Question

Picard Addorreplacereadgroups Results In Smaller File

2

Entering edit mode

11.8 years ago

DG 7.3k

Hi Everyone,

I have recently started doing mapping and variant calling on six whole-exome sequencing projects (6 different individuals). I have already mapped to the reference and converted the SAM files to BAM using Picard. I then added Read Group Data using AddOrReplaceReadGroups for each of the files and took the opportunity to also sort by coordinates. However, because I have added data I am a little puzzled that the resulting files are smaller in size as I started with BAM files to begin with. Each file is about 3-4 GB smaller in size. Is this normal or should I be worried?
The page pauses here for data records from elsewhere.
import Summits.BirchSwinnertonDyer.BirchSwinnertonDyer.Theorems.Rank2Observatory2DescKillSig2CDriver
import Summits.BirchSwinnertonDyer.BirchSwinnertonDyer.Theorems.Rank2Observatory2DescKillSig2XWalk
import Summits.BirchSwinnertonDyer.BirchSwinnertonDyer.Theorems.Rank2Observatory2DescKillValid
import HarnessLib

/-!
# KERNEL-2DESC — the 2-adic signature kill at a CUBIC place, PART 3b of 3: the checker `sig2cCheck`
and its soundness `killValidAt_of_sig2cCheck` (cert-1 g40)

SETTING.  `p = 2` and the cubic `g(x) = x³ + a x² + b x + c` of the kill term is irreducible over `ℚ₂`; its root
`θ` generates the ring `O = ℤ₂[t]/(t³ − m₁ t − m₀)` with `(m₁, m₀) = (0, 2)` (RAMIFIED, `t = π`, `π³ = 2`) or
`(−1, −1)` (UNRAMIFIED, `t = ζ`, `ζ³ = −ζ − 1`), selected by `ram`.  The certificate names `N` and a truncation
`ρ ∈ ℤ³` of the coordinates of `θ` (so `g(ρ) ≡ 0 (mod 2^N)` coordinatewise, checked), and a walk depth `jmax`.

THE ARGUMENT (all of it kernel-checked below; rows use kernel-only `decide`).  Let `(r, n)` be a primitive zero of `killQ`.
With `R = ρ-evaluation of r`, `Z` of `z`, `T` of `θ_T = t₁θ + t₂θ²` and `w₀ = zsq(r).1`, PART 1's `root_rel₃`
gives `Z·R² ≡ (w₀, 0, 0) − n²·T (mod 2^N)`, whence for `Q = Z·R`:  `Q² ≡ w₀·Z − n²·(Z·T) (mod 2^N)` (`E`).
* `n` odd: multiplying by the square of an inverse of `n` gives `S² ≡ X(c₀) = c₀·Z − Z·T` and the certified
  binary walk over `c₀ mod 2^j` (leaf = the table test `nonsqT` of PART 2 on `X(c)`) refutes it.
* `n` even: primitivity and `even_of_cev_dvd` (PART 1) give `2^(δ+1) ∤ R` (`2^δ ∥ det3 ρ`), so the CONTENT BOUND
  of PART 3a caps `v₂` of every common divisor of `(w₀, n²)` by `B`; then either `w₀ = 2^k u` with
  `k < 2·v₂(n)` — one of the finitely many PATTERN classes `2^k(u·Z − 2^σ·Z·T)`, `u` odd mod 16,
  `σ ∈ {1, 2, 3, ≥ 4}`, each certified non-square — or `v₂(w₀) ≥ 2τ = 2·v₂(n) ≤ B`, where dividing by
  `(2^τ·n₁)²` and stripping `τ` factors `4` (`strip_pow`) lands in the same walk at precision `N − 2τ`.
`w₀ = n = 0` contradicts the content bound directly (`B < N`).

MAIN RESULTS: `sig2cCheck` (the `Bool` checker; per-curve rows discharge it by `decide +kernel`) and
`killValidAt_of_sig2cCheck : sig2cCheck ram a b c z t₁ t₂ N ρ jmax = true → KillValidAt 2 a b c z t₁ t₂`.
An independent Python engine (exact 2-adic class test) and a literal mirror of this checker agree with the
KERNEL-2DESC census on all 966 + 107 cubic-place classes probed (cert-1 g40, `generics/sig2c/`).

HONEST FRAMING: per-curve certified theorems and census instruments; no claim on BSD in rank ≥ 2.
[cite: CremonaAlgorithms1997, §3.6] [cite: Cassels1991LecturesEllipticCurves, §15] [cite: Cohen1993, §4.8.2]
-/

set_option linter.dupNamespace false

namespace Summit.BirchSwinnertonDyer.BirchSwinnertonDyer.Rank2Observatory.TwoDescKill

/-! ### The checker -/

/-- The certified content exponent of `Z`: the least of the three 2-adic split exponents. [folklore] -/
def c3min (N : ℕ) (Z : ℤ × ℤ × ℤ) : ℕ :=
  min (min (splitPow 2 N Z.1).1 (splitPow 2 N Z.2.1).1) (splitPow 2 N Z.2.2).1

/-- **The Sig2C checker.**  `ram` selects the order (`π³ = 2` / `ζ³ = −ζ − 1`); `ρ` is the certified truncation
of the root coordinates (`g(ρ) ≡ 0 (mod 2^N)`), `jmax` the walk depth.  Conditions, in order: `g(ρ) ≡ 0`;
`det3 ρ = 2^δ·d`, `d` odd; `Z = 2^cZ·Z̄` with `Z̄ ≢ 0 (mod 2)`; `B + 1 ≤ N` for the content bound `B`;
the pattern block; the certified walk (leaf precision `min (N − 2⌊B/2⌋) (j + cZ)`, guard `j + 2 < N`).
[cite: CremonaAlgorithms1997, §3.6] -/
def sig2cCheck (ram : Bool) (a b c : ℤ) (z : ℤ × ℤ × ℤ) (t₁ t₂ : ℤ) (N : ℕ) (ρ : ℤ × ℤ × ℤ) (jmax : ℕ) : Bool :=
  let G := cgev (tm₁ ram) (tm₀ ram) a b c ρ
  let dd := splitPow 2 N (det3 (tm₁ ram) (tm₀ ram) ρ)
  let Z := cmod N (cev (tm₁ ram) (tm₀ ram) ρ z)
  let T := cmod N (cev (tm₁ ram) (tm₀ ram) ρ (0, t₁, t₂))
  let cZ := c3min N Z
  let B := cB ram cZ dd.1
  decide (G.1 % (2 : ℤ) ^ N = 0) && decide (G.2.1 % (2 : ℤ) ^ N = 0) && decide (G.2.2 % (2 : ℤ) ^ N = 0) &&
  decide (dd.2 % 2 ≠ 0) &&
  decide (Z.1 % (2 : ℤ) ^ cZ = 0) && decide (Z.2.1 % (2 : ℤ) ^ cZ = 0) && decide (Z.2.2 % (2 : ℤ) ^ cZ = 0) &&
  (czero2 (Z.1 / (2 : ℤ) ^ cZ, Z.2.1 / (2 : ℤ) ^ cZ, Z.2.2 / (2 : ℤ) ^ cZ) == false) &&
  decide (B + 1 ≤ N) &&
  sig2cPat ram N cZ B Z (cmul (tm₁ ram) (tm₀ ram) Z T) &&
  walk2x (sig2cLeaf ram N cZ (B / 2) Z (cmul (tm₁ ram) (tm₀ ram) Z T)) 0 N jmax 0 0

/-! ### The integral side: scaling by an inverse, stripping, and the walk -/

/-- **Walk contradiction.**  `Q² ≡ 4^τ·w₁·Z − 4^τ·n₁²·(Z·T) (mod 2^N)` with `n₁` odd, `τ ≤ τmax`, `2τ ≤ N`
and a certified walk is absurd: scale by `ι²` (`ι·n₁ ≡ 1`), strip `τ` fours, land on `X(ι²·w₁)`. [folklore] -/
theorem walk_contra (ram : Bool) {N cZ τmax jmax τ : ℕ} {Z ZT Zb ZTb Q : ℤ × ℤ × ℤ} {n₁ w₁ : ℤ}
    (hZ : Z = csc ((2 : ℤ) ^ cZ) Zb) (hZT : ZT = csc ((2 : ℤ) ^ cZ) ZTb)
    (hwalk : walk2x (sig2cLeaf ram N cZ τmax Z ZT) 0 N jmax 0 0 = true) (hτ : τ ≤ τmax) (h2τ : 2 * τ ≤ N)
    (hn₁ : ¬ (2 : ℤ) ∣ n₁)
    (hE : CME ((2 : ℤ) ^ N) (cmul (tm₁ ram) (tm₀ ram) Q Q)
      (cPat Z ZT ((2 : ℤ) ^ (2 * τ) * w₁) (-((2 : ℤ) ^ (2 * τ) * n₁ ^ 2)))) : False := by
  obtain ⟨ι, hι⟩ := exists_inv_two_pow hn₁ N
  set S := csc ι Q with hS
  -- `S² ≡ ι²·(…) ≡ 4^τ · X(ι² w₁)`
  have h1 : CME ((2 : ℤ) ^ N) (cmul (tm₁ ram) (tm₀ ram) S S)
      (cPat Z ZT (ι * ι * ((2 : ℤ) ^ (2 * τ) * w₁)) (ι * ι * -((2 : ℤ) ^ (2 * τ) * n₁ ^ 2))) := by
    rw [hS, cmul_csc_csc, ← csc_cPat]; exact hE.csc _
  have hsq : (2 : ℤ) ^ N ∣ 1 - (ι * n₁) ^ 2 := by
    have := (hι.pow 2).dvd; simpa using this
  have h2 : CME ((2 : ℤ) ^ N) (cPat Z ZT (ι * ι * ((2 : ℤ) ^ (2 * τ) * w₁)) (ι * ι * -((2 : ℤ) ^ (2 * τ) * n₁ ^ 2)))
      (csc ((2 : ℤ) ^ (2 * τ)) (cX Z ZT (ι ^ 2 * w₁))) := by
    rw [cX, csc_cPat]
    refine (cPat_congr (m := N) hZ hZT ?_ ?_).of_dvd (pow_dvd_pow 2 (Nat.le_add_right N cZ))
    · exact ⟨0, by ring⟩
    · have e : ι * ι * -((2 : ℤ) ^ (2 * τ) * n₁ ^ 2) - (2 : ℤ) ^ (2 * τ) * (-1) =
          (2 : ℤ) ^ (2 * τ) * (1 - (ι * n₁) ^ 2) := by ring
      rw [e]; exact hsq.mul_left _
  obtain ⟨S', hS'⟩ := strip_pow ram (cX Z ZT (ι ^ 2 * w₁)) τ N S h2τ (h1.trans h2)
  exact walk2x_sound (B := 0) (N := N)
    (P := fun y => ∃ τ' : ℕ, τ' ≤ τmax ∧ ∃ S'' : ℤ × ℤ × ℤ,
      CME ((2 : ℤ) ^ (N - 2 * τ')) (cmul (tm₁ ram) (tm₀ ram) S'' S'') (cX Z ZT y))
    (fun c j hl _ y hy hP => leaf_sound2c ram hZ hZT c j hl y hy hP) jmax 0 0 hwalk (ι ^ 2 * w₁) (by simp)
    ⟨τ, hτ, S', hS'⟩

/-! ### Soundness -/

/-- **Sig2C soundness**: a kill term certified by `sig2cCheck` at a cubic 2-adic place has no primitive zero —
`KillValidAt 2`.  [cite: CremonaAlgorithms1997, §3.6] [cite: Cassels1991LecturesEllipticCurves, §15] -/
theorem killValidAt_of_sig2cCheck {ram : Bool} {a b c : ℤ} {z : ℤ × ℤ × ℤ} {t₁ t₂ : ℤ} {N : ℕ} {ρ : ℤ × ℤ × ℤ}
    {jmax : ℕ} (h : sig2cCheck ram a b c z t₁ t₂ N ρ jmax = true) : KillValidAt 2 a b c z t₁ t₂ := by
  intro v hprim h0
  obtain ⟨r₀, r₁, r₂, n⟩ := v
  simp only [sig2cCheck, Bool.and_eq_true, decide_eq_true_eq, beq_iff_eq] at h
  obtain ⟨⟨⟨⟨⟨⟨⟨⟨⟨⟨hG₁, hG₂⟩, hG₃⟩, hd⟩, hZ₁⟩, hZ₂⟩, hZ₃⟩, hZb⟩, hBN⟩, hpat⟩, hwalk⟩ := h
  -- names for the certified data
  have hZc := CME_cmod N (cev (tm₁ ram) (tm₀ ram) ρ z)
  have hTc := CME_cmod N (cev (tm₁ ram) (tm₀ ram) ρ (0, t₁, t₂))
  generalize hZdef : cmod N (cev (tm₁ ram) (tm₀ ram) ρ z) = Z at hZ₁ hZ₂ hZ₃ hZb hBN hpat hwalk hZc
  generalize hTdef : cmod N (cev (tm₁ ram) (tm₀ ram) ρ (0, t₁, t₂)) = T at hpat hwalk hTc
  have hΔ := splitPow_spec 2 N (det3 (tm₁ ram) (tm₀ ram) ρ)
  generalize hdd : splitPow 2 N (det3 (tm₁ ram) (tm₀ ram) ρ) = dd at hd hBN hpat hwalk hΔ
  obtain ⟨δ, d⟩ := dd
  generalize hcZ : c3min N Z = cZ at hZ₁ hZ₂ hZ₃ hZb hBN hpat hwalk
  simp only [Nat.cast_ofNat] at hΔ
  simp only at hd hBN hpat hwalk
  set B := cB ram cZ δ with hB
  -- `Z = 2^cZ · Z̄`, `Z·T = 2^cZ · (Z̄·T)`
  set Zb : ℤ × ℤ × ℤ := (Z.1 / (2 : ℤ) ^ cZ, Z.2.1 / (2 : ℤ) ^ cZ, Z.2.2 / (2 : ℤ) ^ cZ) with hZbdef
  have hZe : Z = csc ((2 : ℤ) ^ cZ) Zb := by
    simp only [csc, hZbdef]; ext
    · exact (Int.mul_ediv_cancel' (Int.dvd_of_emod_eq_zero hZ₁)).symm
    · exact (Int.mul_ediv_cancel' (Int.dvd_of_emod_eq_zero hZ₂)).symm
    · exact (Int.mul_ediv_cancel' (Int.dvd_of_emod_eq_zero hZ₃)).symm
  have hZTe : cmul (tm₁ ram) (tm₀ ram) Z T = csc ((2 : ℤ) ^ cZ) (cmul (tm₁ ram) (tm₀ ram) Zb T) := by
    rw [hZe, cmul_comm, cmul_csc, cmul_comm]
  have hdodd : ¬ (2 : ℤ) ∣ d := fun h2 => hd (Int.emod_eq_zero_of_dvd h2)
  -- the kill relation `E : Q² ≡ w₀·Z − n²·(Z·T) (mod 2^N)`, `Q = Z·R`
  set R := cev (tm₁ ram) (tm₀ ram) ρ (r₀, r₁, r₂) with hR
  set w₀ := (zsq a b c z (r₀, r₁, r₂)).1 with hw₀
  obtain ⟨d₁, d₂, d₃⟩ := root_rel₃ (m₁ := tm₁ ram) (m₀ := tm₀ ram) (Int.dvd_of_emod_eq_zero hG₁)
    (Int.dvd_of_emod_eq_zero hG₂) (Int.dvd_of_emod_eq_zero hG₃) h0
  rw [zero_sub] at d₂ d₃
  have E0 : CME ((2 : ℤ) ^ N) (cmul (tm₁ ram) (tm₀ ram) Z (cmul (tm₁ ram) (tm₀ ram) R R))
      (w₀ - n ^ 2 * T.1, -(n ^ 2 * T.2.1), -(n ^ 2 * T.2.2)) := by
    refine (hZc.cmul CME.rfl).trans ⟨?_, ?_, ?_⟩
    · exact (Int.modEq_iff_dvd.mpr d₁).symm.trans ((Int.ModEq.refl w₀).sub ((hTc.1.symm).mul_left _))
    · exact (Int.modEq_iff_dvd.mpr d₂).symm.trans ((hTc.2.1.symm).mul_left _).neg
    · exact (Int.modEq_iff_dvd.mpr d₃).symm.trans ((hTc.2.2.symm).mul_left _).neg
  have E : CME ((2 : ℤ) ^ N) (cmul (tm₁ ram) (tm₀ ram) (cmul (tm₁ ram) (tm₀ ram) Z R) (cmul (tm₁ ram) (tm₀ ram) Z R))
      (cPat Z (cmul (tm₁ ram) (tm₀ ram) Z T) w₀ (-(n ^ 2))) := by
    have := (CME.rfl (A := Z)).cmul E0 (m₁ := tm₁ ram) (m₀ := tm₀ ram)
    rwa [← cmul_sq_ZR, cmul_lin'] at this
  by_cases hn : (2 : ℤ) ∣ n
  · -- `n` even: the content bound is available
    have hRn : ¬ ((2 : ℤ) ^ (δ + 1) ∣ R.1 ∧ (2 : ℤ) ^ (δ + 1) ∣ R.2.1 ∧ (2 : ℤ) ^ (δ + 1) ∣ R.2.2) := by
      intro hh
      obtain ⟨e₀, e₁, e₂⟩ := even_of_cev_dvd hΔ hdodd hh.1 hh.2.1 hh.2.2
      exact hprim ⟨e₀, e₁, e₂, hn⟩
    have hcont := content_ZRR ram hZe hZb hRn
    have hBW : ∀ m : ℕ, (2 : ℤ) ^ m ∣ w₀ → (2 : ℤ) ^ m ∣ n ^ 2 → m ≤ B := by
      intro m hw hn2
      by_contra hm
      have p : (2 : ℤ) ^ (B + 1) ∣ (2 : ℤ) ^ m := pow_dvd_pow 2 (by omega)
      refine hcont (dvd_of_CME (E0.of_dvd (pow_dvd_pow 2 hBN)) ⟨?_, ?_, ?_⟩)
      · exact dvd_sub (p.trans hw) ((p.trans hn2).mul_right _)
      · exact dvd_neg.mpr ((p.trans hn2).mul_right _)
      · exact dvd_neg.mpr ((p.trans hn2).mul_right _)
    by_cases hn0 : n = 0
    · subst hn0
      by_cases hw : w₀ = 0
      · have := hBW (B + 1) (by rw [hw]; exact dvd_zero _) (by simp)
        omega
      · obtain ⟨k, u, hk, hu⟩ := exists_two_pow_mul_odd w₀.natAbs w₀ hw le_rfl
        have hkB : k ≤ B := hBW k (by rw [hk]; exact dvd_mul_right _ _) (by simp)
        exact pat_contra ram hpat hkB hu (sh := 0) (zero_mem_patShifts k) hZe hZTe E (by rw [hk, sub_self]; exact dvd_zero _)
          (by simp)
    · obtain ⟨τ, n₁, hτ, hn₁⟩ := exists_two_pow_mul_odd n.natAbs n hn0 le_rfl
      have hn2 : n ^ 2 = (2 : ℤ) ^ (2 * τ) * n₁ ^ 2 := by rw [hτ]; ring
      by_cases hw : w₀ = 0
      · -- integral side with `w₁ = 0`
        have hτB : 2 * τ ≤ B := hBW (2 * τ) (by rw [hw]; exact dvd_zero _) (by rw [hn2]; exact dvd_mul_right _ _)
        refine walk_contra ram (Q := cmul (tm₁ ram) (tm₀ ram) Z R) hZe hZTe hwalk (τ := τ) (by omega) (by omega) hn₁ (w₁ := 0) ?_
        rw [mul_zero, ← hw, ← hn2]; exact E
      · obtain ⟨k, u, hk, hu⟩ := exists_two_pow_mul_odd w₀.natAbs w₀ hw le_rfl
        by_cases hkτ : 2 * τ ≤ k
        · -- integral side with `w₁ = 2^(k − 2τ)·u`
          have hτB : 2 * τ ≤ B :=
            hBW (2 * τ) (by rw [hk]; exact (pow_dvd_pow 2 hkτ).mul_right u) (by rw [hn2]; exact dvd_mul_right _ _)
          refine walk_contra ram (Q := cmul (tm₁ ram) (tm₀ ram) Z R) hZe hZTe hwalk (τ := τ) (by omega) (by omega) hn₁ (w₁ := (2 : ℤ) ^ (k - 2 * τ) * u) ?_
          have e : w₀ = (2 : ℤ) ^ (2 * τ) * ((2 : ℤ) ^ (k - 2 * τ) * u) := by
            rw [hk, ← mul_assoc, ← pow_add, Nat.add_sub_cancel' hkτ]
          rw [← e, ← hn2]; exact E
        · -- pattern side: `σ = 2τ − k ≥ 1`
          have hkB : k ≤ B := hBW k (by rw [hk]; exact dvd_mul_right _ _)
            (by rw [hn2]; exact (pow_dvd_pow 2 (by omega : k ≤ 2 * τ)).mul_right _)
          obtain ⟨σ, hσ⟩ : ∃ σ : ℕ, 2 * τ = k + σ := ⟨2 * τ - k, by omega⟩
          by_cases hσ4 : 4 ≤ σ
          · refine pat_contra ram hpat hkB hu (sh := 0) (zero_mem_patShifts k) hZe hZTe E
              (by rw [hk, sub_self]; exact dvd_zero _) ?_
            rw [hn2, hσ, mul_zero, add_zero]
            exact dvd_neg.mpr ((pow_dvd_pow 2 (by omega : k + 4 ≤ k + σ)).mul_right _)
          · obtain ⟨σ', hσ'⟩ : ∃ σ' : ℕ, σ = σ' + 1 := ⟨σ - 1, by omega⟩
            refine pat_contra ram hpat hkB hu (sh := (2 : ℤ) ^ σ) ?_ hZe hZTe E
              (by rw [hk, sub_self]; exact dvd_zero _) ?_
            · have : σ = 1 ∨ σ = 2 ∨ σ = 3 := by omega
              rcases this with rfl | rfl | rfl
              · rw [patShifts, if_neg (by omega)]; simp
              · rw [patShifts, if_pos (by omega)]; simp
              · rw [patShifts, if_neg (by omega)]; simp
            · obtain ⟨j, hj⟩ := eight_dvd_sq_sub_one hn₁
              refine ⟨-((2 : ℤ) ^ σ' * j), ?_⟩
              rw [hn2, hσ, hσ']
              have e : n₁ ^ 2 = 8 * j + 1 := by linarith
              rw [e, pow_add, pow_add, pow_succ]; ring
  · -- `n` odd: integral side with `τ = 0`
    refine walk_contra ram (Q := cmul (tm₁ ram) (tm₀ ram) Z R) hZe hZTe hwalk (τ := 0) (Nat.zero_le _) (by omega) hn (w₁ := w₀) ?_
    simpa using E

end Summit.BirchSwinnertonDyer.BirchSwinnertonDyer.Rank2Observatory.TwoDescKill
An example command line was:

java -Xmx2g -jar /usr/local/bin/AddOrReplaceReadGroups.jar INPUT=1804.bam OUTPUT=1804.sorted.bam SORT_ORDER=coordinate RGLB=8 RGPL=Illumina RGPU=1 RGSM=1804

Thanks everyone

bam exome-sequencing picard • 6.9k views

ADD COMMENT • link updated 14 months ago by Ram 43k • written 11.8 years ago by DG 7.3k

score 8 · Answer 1 · 2012-07-18

8

Entering edit mode

11.8 years ago

brentp 24k

What is the original file size? Sorting should aid in compression because similar things are close together. You can alway check the number of reads by doing something like:

samtools view -F 4 -c 1804.sorted.bam
samtools view -F 4 -c 1804.bam

and you should get the same thing.

ADD COMMENT • link 11.8 years ago by brentp 24k

0

Entering edit mode

1804.bam: 15 Gigs 1804.sorted.bam: 11G

And you were right, looks like the same number of reads. Apparently the sorted BAM files just compress further which isn't something I quite expected, but makes perfect sense once I think about it.